* _How to complete this task_
Exactly the lines starting at the line containing "have hfg' : iteratedDeriv" and ending at the line containing "hd.deriv, Nat.add_sub_cancel, mul_one]" are to be written out from the listing below, both included.

Supplied information START

import Summits.RiemannHypothesis.RiemannHypothesis.Theorems.TiltedLandingLaw421R3SinkFeedM

/-!
# W-09 far branch · «FarStateRead» — the line remainder READ AT THE STATE by its limit (C4 kernel desk rh-idea-6 g44)

SUPPORT (K only; asserts no law; RH is NOT proved; ⟨33346⟩/⟨33347⟩ OPEN).  ONE import, landed: «SinkFeedM» (#1268; through it #1258's seam read
`RhW08.SinkFeed.norm_lineRem_le_of_seam`, #1254's far comparison `RhW08.FarPricing.norm_sub_far_le`, r1's closed form `RhW08.FLinkGain.lineRem_eq`).

WHY.  #1268's ★3m closes the sink from 102's `CertificatesExistSig lam` only STRICTLY BELOW THE LID `Im v < hmax`: at `Im v = hmax` the top cut point
`⟨Re v, hmax⟩` of the certificate IS the state `v`, where `lineRem f j v R v` is Lean-junk (`levelField v = f⁽ʲ⁺¹⁾ v / 0 = 0`, `(v − v)⁻¹ = 0`).
The honest value there is the LIMIT.  This file reads it:
S1 `exists_tendsto_lineRem_state` — at an `R/2`-isolated state `v` of ANY multiplicity `m` on a legal frame, `lineRem f j v R` has a limit `T` along
   `𝓝[≠] v` (removable singularity: locally `f⁽ʲ⁾ = (z − v)^m·g`, `g(v) ≠ 0`, so `lineRem = g′/g − m/(z − v̄)` off `v`);
S2 `norm_le_of_tendsto_state` — the level-`j` seam `LevelRemainderBox` passes to the limit along the axis below `v`: `‖T‖ ≤ η/s` whenever `Im v ≤ hmax`
   (lid INCLUDED);
S3 `twoPoint_state` — ★M's binder-free two-point clause passes to the limit in its second point (dominated convergence over the far list on the
   punctured disc of radius `min (R/4) (Im v)` about `v`, where `f⁽ʲ⁾` has no zeros): for every non-zero `z`, `Σ 1/(‖z − aᵢ‖‖v − aᵢ‖) < ∞`,
   `Σ (1/(z − aᵢ) − 1/(v − aᵢ))` converges and equals `lineRem z − T`.
S2/S3 are frame-free (no `EngineHyps5`): S3 is stated over ANY list with ★M's clause, so it is fed by `RhW08.FarPricingM.im_lineRem_eq_farPull_mult` as is.
USE (next file «SinkFeedLid»): a cut AT the state enters C3's `AssemblySig` with read value `T` in place of `lineRem f j v R v` — S2 is its seam bound,
S3 its two-point data — so ★3m's binder `Im v < hmax` goes.  No def (`T` is a bound variable), no twin of an importable statement.
-/

noncomputable section

namespace RhW08.FarStateRead

open Complex Filter Topology Set
open scoped ComplexConjugate
open RhW08.Round1 RhW08.StSwap RhW08.Round2 RhW08.QuadW
open RhW08.SealSwap (PBot)
open RhW08.SealSwapQ RhW08.RateSplit RhW08.IsolatedTilt RhW08.FarStep RhW08.BurgersRate RhW08.PurseP RhW08.BurgersRateG3
open RhIdea6.G17.W07C7 RhIdea6.G17.W07C7.Rev6 RhIdea6.G18.W07C8.Law421BirthS RhIdea6.G19.W07C11.Seam
open RhIdea6.G20.W07C12.Frac RhIdea6.G20.W07C12.StColP RhW07.C12.FieldSplit RhIdea6.G21.W07C13.TentMax
open RhW07.C14.TwoSided RhW07.C14.Classes RhW07.C14.Lineage RhW07.C14.Booking
open RhW08.FLink RhW08.FLinkGain RhW08.FLinkGainSeam
open RhW08.GainTwoPoint RhW08.FarPricing RhW08.SinkTemplate RhW08.SinkFeed RhW08.FarTwoPointM RhW08.FarPricingM RhW08.SinkFeedM

/-! ## §R1 The state read: `lineRem` has a limit at the state -/

/-- S1 (K) **THE LINE REMAINDER EXTENDS CONTINUOUSLY INTO THE STATE**: on a legal frame, at an `R/2`-isolated zero `v` of `f⁽ʲ⁾` above the axis
(any multiplicity), `lineRem f j v R` has a limit along the punctured neighbourhood filter of `v`. -/
theorem exists_tendsto_lineRem_state {η : ℝ} {f : ℂ → ℂ} {x₀ s hmax R Hs : ℝ} {B : ℕ} (hE : EngineHyps5 2 η f x₀ s hmax R Hs B) {j : ℕ}
    {v : ℂ} (hFv : iteratedDeriv j f v = 0) (hv0 : 0 < v.im)
    (hiso : ∀ z : ℂ, iteratedDeriv j f z = 0 → |z.re - v.re| < R / 2 → z = v ∨ z = conj v) :
    ∃ T : ℂ, Tendsto (lineRem f j v R) (𝓝[≠] v) (𝓝 T) := by
  have hR : 0 < R := RhW08.ClusterQ.R_pos_of_engine hE
  have hFd := differentiable_level hE j
  have hFcv : iteratedDeriv j f (conj v) = 0 := by rw [iteratedDeriv_conj hE, hFv, map_zero]
  -- a non-zero on the axis below `v`, so the multiplicity `m` is finite and positive
  have hc0 : iteratedDeriv j f ⟨v.re, v.im / 2⟩ ≠ 0 := by
    intro hz
    rcases hiso _ hz (by rw [sub_self, abs_zero]; linarith) with h | h
    · have him := congrArg Complex.im h
      simp only at him
      linarith
    · have him := congrArg Complex.im h
      simp only [conj_im] at him
      linarith
  have hm1 : 1 ≤ (analyticOrderAt (iteratedDeriv j f) v).toNat := one_le_order_toNat hE hFv hc0
  have htop : analyticOrderAt (iteratedDeriv j f) v ≠ ⊤ := by
    intro h
    rw [h, ENat.toNat_top] at hm1
    exact Nat.not_succ_le_zero 0 hm1
  obtain ⟨g, hg, hg0, hfg⟩ := (hFd.analyticAt v).analyticOrderAt_ne_top.mp htop
  obtain ⟨k, hk⟩ : ∃ k : ℕ, analyticOrderNatAt (iteratedDeriv j f) v = k + 1 :=
    Nat.exists_eq_add_one_of_ne_zero (by rw [analyticOrderNatAt]; omega)
  have hfg' : iteratedDeriv j f =ᶠ[𝓝 v] fun z ↦ (z - v) ^ (k + 1) * g z := by
    filter_upwards [hfg] with z hz
    rw [hz, hk, smul_eq_mul]
  -- the continuous candidate `Φ = g′/g − m/(z − v̄)`
  set Φ : ℂ → ℂ := fun z ↦ deriv g z / g z - ((k + 1 : ℕ) : ℂ) * (z - conj v)⁻¹ with hΦdef
  have hΦc : ContinuousAt Φ v :=
    (hg.deriv.continuousAt.div hg.continuousAt hg0).sub
      (continuousAt_const.mul ((continuousAt_id.sub continuousAt_const).inv₀ (sub_ne_zero.mpr (ne_conj_of_im_pos hv0))))
  -- off `v`, near `v`, the line remainder IS `Φ`
  have hev : lineRem f j v R =ᶠ[𝓝[≠] v] Φ := by
    have h1 : ∀ᶠ z in 𝓝[≠] v, iteratedDeriv j f =ᶠ[𝓝 z] fun z ↦ (z - v) ^ (k + 1) * g z :=
      hfg'.eventually_nhds.filter_mono nhdsWithin_le_nhds
    have h2 : ∀ᶠ z in 𝓝[≠] v, AnalyticAt ℂ g z := hg.eventually_analyticAt.filter_mono nhdsWithin_le_nhds
    have h3 : ∀ᶠ z in 𝓝[≠] v, g z ≠ 0 := (hg.continuousAt.eventually_ne hg0).filter_mono nhdsWithin_le_nhds
    filter_upwards [h1, h2, h3, self_mem_nhdsWithin] with z hz1 hz2 hz3 hz4
    have hzv : z - v ≠ 0 := sub_ne_zero.mpr hz4
    have hval : iteratedDeriv j f z = (z - v) ^ (k + 1) * g z := hz1.eq_of_nhds
    have hzc : z - conj v ≠ 0 := by
      intro h
      rw [sub_eq_zero] at h
      have h0 := hval
      rw [h, hFcv] at h0
      rw [h] at hz3
      exact mul_ne_zero (pow_ne_zero _ (sub_ne_zero.mpr (ne_conj_of_im_pos hv0).symm)) hz3 h0.symm
    have hd : HasDerivAt (fun z ↦ (z - v) ^ (k + 1) * g z)
        (((k + 1 : ℕ) : ℂ) * (z - v) ^ (k + 1 - 1) * 1 * g z + (z - v) ^ (k + 1) * deriv g z) z :=
      (((hasDerivAt_id' z).sub_const v).fun_pow (k + 1)).mul hz2.differentiableAt.hasDerivAt
    have hderiv : iteratedDeriv (j + 1) f z = ((k + 1 : ℕ) : ℂ) * (z - v) ^ k * g z + (z - v) ^ (k + 1) * deriv g z := by
      rw [iteratedDeriv_succ, hz1.deriv_eq, hd.deriv, Nat.add_sub_cancel, mul_one]
    rw [lineRem_eq hiso hFv hFcv hR hv0 z, analyticOrderAt_conj_eq hE, levelField, hderiv, hval, hΦdef]
    have hm : ((analyticOrderAt (iteratedDeriv j f) v).toNat : ℂ) = ((k + 1 : ℕ) : ℂ) := by
      rw [← hk, analyticOrderNatAt]
    simp only [hm]
    field_simp
    ring
  exact ⟨Φ v, (hΦc.tendsto.mono_left nhdsWithin_le_nhds).congr' hev.symm⟩

/-! ## §R2 The seam passes to the limit -/

/-- S2 (K) **THE SEAM BOUND AT THE STATE**: if the level-`j` seam holds on the box, `v` is `R/2`-isolated with `0 < Im v ≤ hmax` (lid included) in
the column `|Re v − x₀| ≤ R/2`, and `lineRem f j v R → T` along `𝓝[≠] v`, then `‖T‖ ≤ η/s` (read along the axis points `v − it`, `t ↓ 0`,
which are non-zeros of the box by isolation). -/
theorem norm_le_of_tendsto_state {η : ℝ} {f : ℂ → ℂ} {x₀ s hmax R : ℝ} {j : ℕ} (hRB : LevelRemainderBox η f x₀ s hmax R j) {v : ℂ}
    (hR : 0 < R) (hcol : |v.re - x₀| ≤ R / 2) (hv0 : 0 < v.im) (hvh : v.im ≤ hmax)
    (hiso : ∀ z : ℂ, iteratedDeriv j f z = 0 → |z.re - v.re| < R / 2 → z = v ∨ z = conj v) {T : ℂ}
    (hT : Tendsto (lineRem f j v R) (𝓝[≠] v) (𝓝 T)) : ‖T‖ ≤ η / s := by
  set p : ℝ → ℂ := fun t ↦ v - (t : ℂ) * I with hpdef
  have hpre : ∀ t, (p t).re = v.re := fun t ↦ by simp [hpdef]
  have hpim : ∀ t, (p t).im = v.im - t := fun t ↦ by simp [hpdef]
  have hpath : Tendsto p (𝓝[>] 0) (𝓝[≠] v) := by
    have hc : Continuous p := by fun_prop
    have h0 : p 0 = v := by simp [hpdef]
    refine tendsto_nhdsWithin_of_tendsto_nhds_of_eventually_within p ?_ ?_
    · simpa only [h0] using (hc.tendsto 0).mono_left nhdsWithin_le_nhds
    · filter_upwards [self_mem_nhdsWithin] with t ht
      intro h
      have him := congrArg Complex.im h
      rw [hpim] at him
      exact (ne_of_gt (mem_Ioi.mp ht)) (by linarith)
  have hbound : ∀ᶠ t in 𝓝[>] 0, ‖lineRem f j v R (p t)‖ ≤ η / s := by
    filter_upwards [Ioo_mem_nhdsGT hv0] with t ht
    have hp0 : iteratedDeriv j f (p t) ≠ 0 := by
      intro hz
      rcases hiso _ hz (by rw [hpre, sub_self, abs_zero]; linarith) with h | h
      · have him := congrArg Complex.im h
        rw [hpim] at him
        linarith [ht.1]
      · have him := congrArg Complex.im h
        rw [hpim, conj_im] at him
        linarith [ht.2]
    exact norm_lineRem_le_of_seam hRB (hpre t) hcol (by rw [hpim, abs_of_pos (by linarith [ht.2])]; linarith [ht.1]) hp0
  exact le_of_tendsto ((hT.comp hpath).norm) hbound

/-! ## §R3 ★M's two-point clause passes to the limit in its second point -/

/-- S3 (K) **THE TWO-POINT CLAUSE AT THE STATE**: for ANY list `(aᵢ)` of zeros of `f⁽ʲ⁾` that are `R/2`-far from `Re v` carrying ★M's
binder-free two-point clause (absolute summability of `Σ 1/(‖z − aᵢ‖‖z′ − aᵢ‖)`, convergence of `Σ (1/(z − aᵢ) − 1/(z′ − aᵢ))` to
`lineRem z − lineRem z′` at every pair of non-zeros), and `lineRem f j v R → T` along `𝓝[≠] v`: at every non-zero `z` the clause holds
with second point the state `v` and read value `T` — `Σ 1/(‖z − aᵢ‖‖v − aᵢ‖) < ∞`, and `Σ (1/(z − aᵢ) − 1/(v − aᵢ))` converges
to `lineRem z − T`. -/
theorem twoPoint_state {f : ℂ → ℂ} {j : ℕ} {v : ℂ} {R : ℝ} (hR : 0 < R) (hv0 : 0 < v.im)
    (hiso : ∀ z : ℂ, iteratedDeriv j f z = 0 → |z.re - v.re| < R / 2 → z = v ∨ z = conj v)
    {ι : Type} {a : ι → ℂ} (hfar : ∀ i, iteratedDeriv j f (a i) = 0 ∧ R / 2 ≤ |(a i).re - v.re|)
    (htwo : ∀ z z' : ℂ, iteratedDeriv j f z ≠ 0 → iteratedDeriv j f z' ≠ 0 →
      Summable (fun i ↦ 1 / (‖z - a i‖ * ‖z' - a i‖)) ∧ Summable (fun i ↦ (1 / (z - a i) - 1 / (z' - a i))) ∧
        lineRem f j v R z - lineRem f j v R z' = ∑' i, (1 / (z - a i) - 1 / (z' - a i)))
    {T : ℂ} (hT : Tendsto (lineRem f j v R) (𝓝[≠] v) (𝓝 T)) {z : ℂ} (hz : iteratedDeriv j f z ≠ 0) :
    Summable (fun i ↦ 1 / (‖z - a i‖ * ‖v - a i‖)) ∧ Summable (fun i ↦ (1 / (z - a i) - 1 / (v - a i))) ∧
      lineRem f j v R z - T = ∑' i, (1 / (z - a i) - 1 / (v - a i)) := by
  -- `z` and `v` are off the list; the list is `R/2`-far from `v`
  have hza : ∀ i, z ≠ a i := fun i h ↦ hz (by rw [h]; exact (hfar i).1)
  have hvfar : ∀ i, R / 2 ≤ ‖v - a i‖ := fun i ↦ by
    have h := Complex.abs_re_le_norm (v - a i)
    rw [Complex.sub_re, abs_sub_comm] at h
    exact (hfar i).2.trans h
  have hva : ∀ i, v ≠ a i := fun i h ↦ by
    have h' := hvfar i
    rw [h, sub_self, norm_zero] at h'
    linarith
  have hzpos : ∀ i, 0 < ‖z - a i‖ := fun i ↦ norm_pos_iff.mpr (sub_ne_zero.mpr (hza i))
  have hvpos : ∀ i, 0 < ‖v - a i‖ := fun i ↦ norm_pos_iff.mpr (sub_ne_zero.mpr (hva i))
  -- (1) mixed summability at `(z, v)` from ★M's absolute clause at `(z, z)` and the far comparison through `v`
  set K : ℝ := 1 + 6 * ‖z - v‖ / R with hKdef
  have hK1 : ∀ i, ‖z - a i‖ ≤ K * ‖v - a i‖ := fun i ↦
    norm_sub_far_le hR (hfar i).2 (by rw [sub_self, abs_zero]; positivity)
  have hmix : Summable (fun i ↦ 1 / (‖z - a i‖ * ‖v - a i‖)) := by
    refine Summable.of_nonneg_of_le (fun i ↦ by positivity) (fun i ↦ ?_) ((htwo z z hz hz).1.mul_left K)
    rw [mul_one_div, div_le_div_iff₀ (mul_pos (hzpos i) (hvpos i)) (mul_pos (hzpos i) (hzpos i)), one_mul]
    calc ‖z - a i‖ * ‖z - a i‖ ≤ ‖z - a i‖ * (K * ‖v - a i‖) := mul_le_mul_of_nonneg_left (hK1 i) (hzpos i).le
      _ = K * (‖z - a i‖ * ‖v - a i‖) := by ring
  -- the two-point difference in closed form and its norm
  have hdiff : ∀ z' i, z' ≠ a i → 1 / (z - a i) - 1 / (z' - a i) = (z' - z) / ((z - a i) * (z' - a i)) := by
    intro z' i hz'a
    have e1 : z - a i ≠ 0 := sub_ne_zero.mpr (hza i)
    have e2 : z' - a i ≠ 0 := sub_ne_zero.mpr hz'a
    field_simp
    ring
  have hnorm : ∀ z' i, z' ≠ a i → ‖1 / (z - a i) - 1 / (z' - a i)‖ = ‖z' - z‖ * (1 / (‖z - a i‖ * ‖z' - a i‖)) := by
    intro z' i hz'a
    rw [hdiff z' i hz'a, norm_div, norm_mul, div_eq_mul_one_div]
  -- (2) summability of the differences at `(z, v)`
  have hSv : Summable (fun i ↦ (1 / (z - a i) - 1 / (v - a i))) :=
    Summable.of_norm_bounded (hmix.mul_left ‖v - z‖) fun i ↦ (hnorm v i (hva i)).le
  refine ⟨hmix, hSv, ?_⟩
  -- (3) dominated convergence on the punctured disc of radius `r = min (R/4) (Im v)` about `v`
  set r : ℝ := min (R / 4) v.im with hrdef
  have hr0 : 0 < r := lt_min (by linarith) hv0
  have hrR : r ≤ R / 4 := min_le_left _ _
  have hrv : r ≤ v.im := min_le_right _ _
  have hnear : ∀ᶠ z' in 𝓝[≠] v, ‖z' - v‖ < r ∧ z' ≠ v := by
    filter_upwards [mem_nhdsWithin_of_mem_nhds (Metric.ball_mem_nhds v hr0), self_mem_nhdsWithin] with z' hb hne
    exact ⟨by rwa [Metric.mem_ball, dist_eq_norm] at hb, hne⟩
  -- there: no zeros of `f⁽ʲ⁾` (isolation; `v̄` is at distance `2·Im v`), and the list stays at half its distance from `v`
  have hnz : ∀ z', ‖z' - v‖ < r → z' ≠ v → iteratedDeriv j f z' ≠ 0 := by
    intro z' hb hne hz'
    have hre : |z'.re - v.re| < R / 2 := by
      have h := Complex.abs_re_le_norm (z' - v)
      rw [Complex.sub_re] at h
      linarith
    rcases hiso z' hz' hre with h | h
    · exact hne h
    · rw [h] at hb
      have h2 := Complex.abs_im_le_norm (conj v - v)
      rw [Complex.sub_im, conj_im, show -v.im - v.im = -(2 * v.im) by ring, abs_neg, abs_of_pos (by linarith)] at h2
      linarith
  have hhalf : ∀ z' i, ‖z' - v‖ < r → ‖v - a i‖ ≤ 2 * ‖z' - a i‖ := by
    intro z' i hb
    have h1 := norm_sub_le_norm_sub_add_norm_sub v z' (a i)
    rw [norm_sub_rev v z'] at h1
    linarith [hvfar i]
  -- termwise limits and the summable domination
  have hab : ∀ i, Tendsto (fun z' ↦ 1 / (z - a i) - 1 / (z' - a i)) (𝓝[≠] v) (𝓝 (1 / (z - a i) - 1 / (v - a i))) := by
    intro i
    have hc : ContinuousAt (fun z' ↦ 1 / (z - a i) - 1 / (z' - a i)) v :=
      continuousAt_const.sub ((continuousAt_const.div (continuousAt_id.sub continuousAt_const) (sub_ne_zero.mpr (hva i))))
    exact hc.tendsto.mono_left nhdsWithin_le_nhds
  have hdom : ∀ᶠ z' in 𝓝[≠] v, ∀ i, ‖1 / (z - a i) - 1 / (z' - a i)‖ ≤ (‖v - z‖ + r) * (2 * (1 / (‖z - a i‖ * ‖v - a i‖))) := by
    filter_upwards [hnear] with z' hz' i
    have hz'a : z' ≠ a i := fun h ↦ hnz z' hz'.1 hz'.2 (by rw [h]; exact (hfar i).1)
    have hz'pos : 0 < ‖z' - a i‖ := norm_pos_iff.mpr (sub_ne_zero.mpr hz'a)
    rw [hnorm z' i hz'a]
    refine mul_le_mul ?_ ?_ (by positivity) (by positivity)
    · have h1 := norm_sub_le_norm_sub_add_norm_sub z' v z
      linarith [hz'.1]
    · rw [mul_one_div, div_le_div_iff₀ (mul_pos (hzpos i) hz'pos) (mul_pos (hzpos i) (hvpos i)), one_mul]
      calc ‖z - a i‖ * ‖v - a i‖ ≤ ‖z - a i‖ * (2 * ‖z' - a i‖) := mul_le_mul_of_nonneg_left (hhalf z' i hz'.1) (hzpos i).le
        _ = 2 * (‖z - a i‖ * ‖z' - a i‖) := by ring
  have hlim1 : Tendsto (fun z' ↦ ∑' i, (1 / (z - a i) - 1 / (z' - a i))) (𝓝[≠] v)
      (𝓝 (∑' i, (1 / (z - a i) - 1 / (v - a i)))) :=
    tendsto_tsum_of_dominated_convergence ((hmix.mul_left 2).mul_left (‖v - z‖ + r)) hab hdom
  -- the same sums are `lineRem z − lineRem z′`, which tends to `lineRem z − T`
  have hev : (fun z' ↦ lineRem f j v R z - lineRem f j v R z') =ᶠ[𝓝[≠] v] fun z' ↦ ∑' i, (1 / (z - a i) - 1 / (z' - a i)) := by
    filter_upwards [hnear] with z' hz'
    exact (htwo z z' hz (hnz z' hz'.1 hz'.2)).2.2
  have hlim2 : Tendsto (fun z' ↦ lineRem f j v R z - lineRem f j v R z') (𝓝[≠] v) (𝓝 (lineRem f j v R z - T)) :=
    tendsto_const_nhds.sub hT
  exact tendsto_nhds_unique (hlim2.congr' hev) hlim1

end RhW08.FarStateRead

end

Supplied information END

* _Output_
  have hfg' : iteratedDeriv j f =ᶠ[𝓝 v] fun z ↦ (z - v) ^ (k + 1) * g z := by
    filter_upwards [hfg] with z hz
    rw [hz, hk, smul_eq_mul]
  -- the continuous candidate `Φ = g′/g − m/(z − v̄)`
  set Φ : ℂ → ℂ := fun z ↦ deriv g z / g z - ((k + 1 : ℕ) : ℂ) * (z - conj v)⁻¹ with hΦdef
  have hΦc : ContinuousAt Φ v :=
    (hg.deriv.continuousAt.div hg.continuousAt hg0).sub
      (continuousAt_const.mul ((continuousAt_id.sub continuousAt_const).inv₀ (sub_ne_zero.mpr (ne_conj_of_im_pos hv0))))
  -- off `v`, near `v`, the line remainder IS `Φ`
  have hev : lineRem f j v R =ᶠ[𝓝[≠] v] Φ := by
    have h1 : ∀ᶠ z in 𝓝[≠] v, iteratedDeriv j f =ᶠ[𝓝 z] fun z ↦ (z - v) ^ (k + 1) * g z :=
      hfg'.eventually_nhds.filter_mono nhdsWithin_le_nhds
    have h2 : ∀ᶠ z in 𝓝[≠] v, AnalyticAt ℂ g z := hg.eventually_analyticAt.filter_mono nhdsWithin_le_nhds
    have h3 : ∀ᶠ z in 𝓝[≠] v, g z ≠ 0 := (hg.continuousAt.eventually_ne hg0).filter_mono nhdsWithin_le_nhds
    filter_upwards [h1, h2, h3, self_mem_nhdsWithin] with z hz1 hz2 hz3 hz4
    have hzv : z - v ≠ 0 := sub_ne_zero.mpr hz4
    have hval : iteratedDeriv j f z = (z - v) ^ (k + 1) * g z := hz1.eq_of_nhds
    have hzc : z - conj v ≠ 0 := by
      intro h
      rw [sub_eq_zero] at h
      have h0 := hval
      rw [h, hFcv] at h0
      rw [h] at hz3
      exact mul_ne_zero (pow_ne_zero _ (sub_ne_zero.mpr (ne_conj_of_im_pos hv0).symm)) hz3 h0.symm
    have hd : HasDerivAt (fun z ↦ (z - v) ^ (k + 1) * g z)
        (((k + 1 : ℕ) : ℂ) * (z - v) ^ (k + 1 - 1) * 1 * g z + (z - v) ^ (k + 1) * deriv g z) z :=
      (((hasDerivAt_id' z).sub_const v).fun_pow (k + 1)).mul hz2.differentiableAt.hasDerivAt
    have hderiv : iteratedDeriv (j + 1) f z = ((k + 1 : ℕ) : ℂ) * (z - v) ^ k * g z + (z - v) ^ (k + 1) * deriv g z := by
      rw [iteratedDeriv_succ, hz1.deriv_eq, hd.deriv, Nat.add_sub_cancel, mul_one]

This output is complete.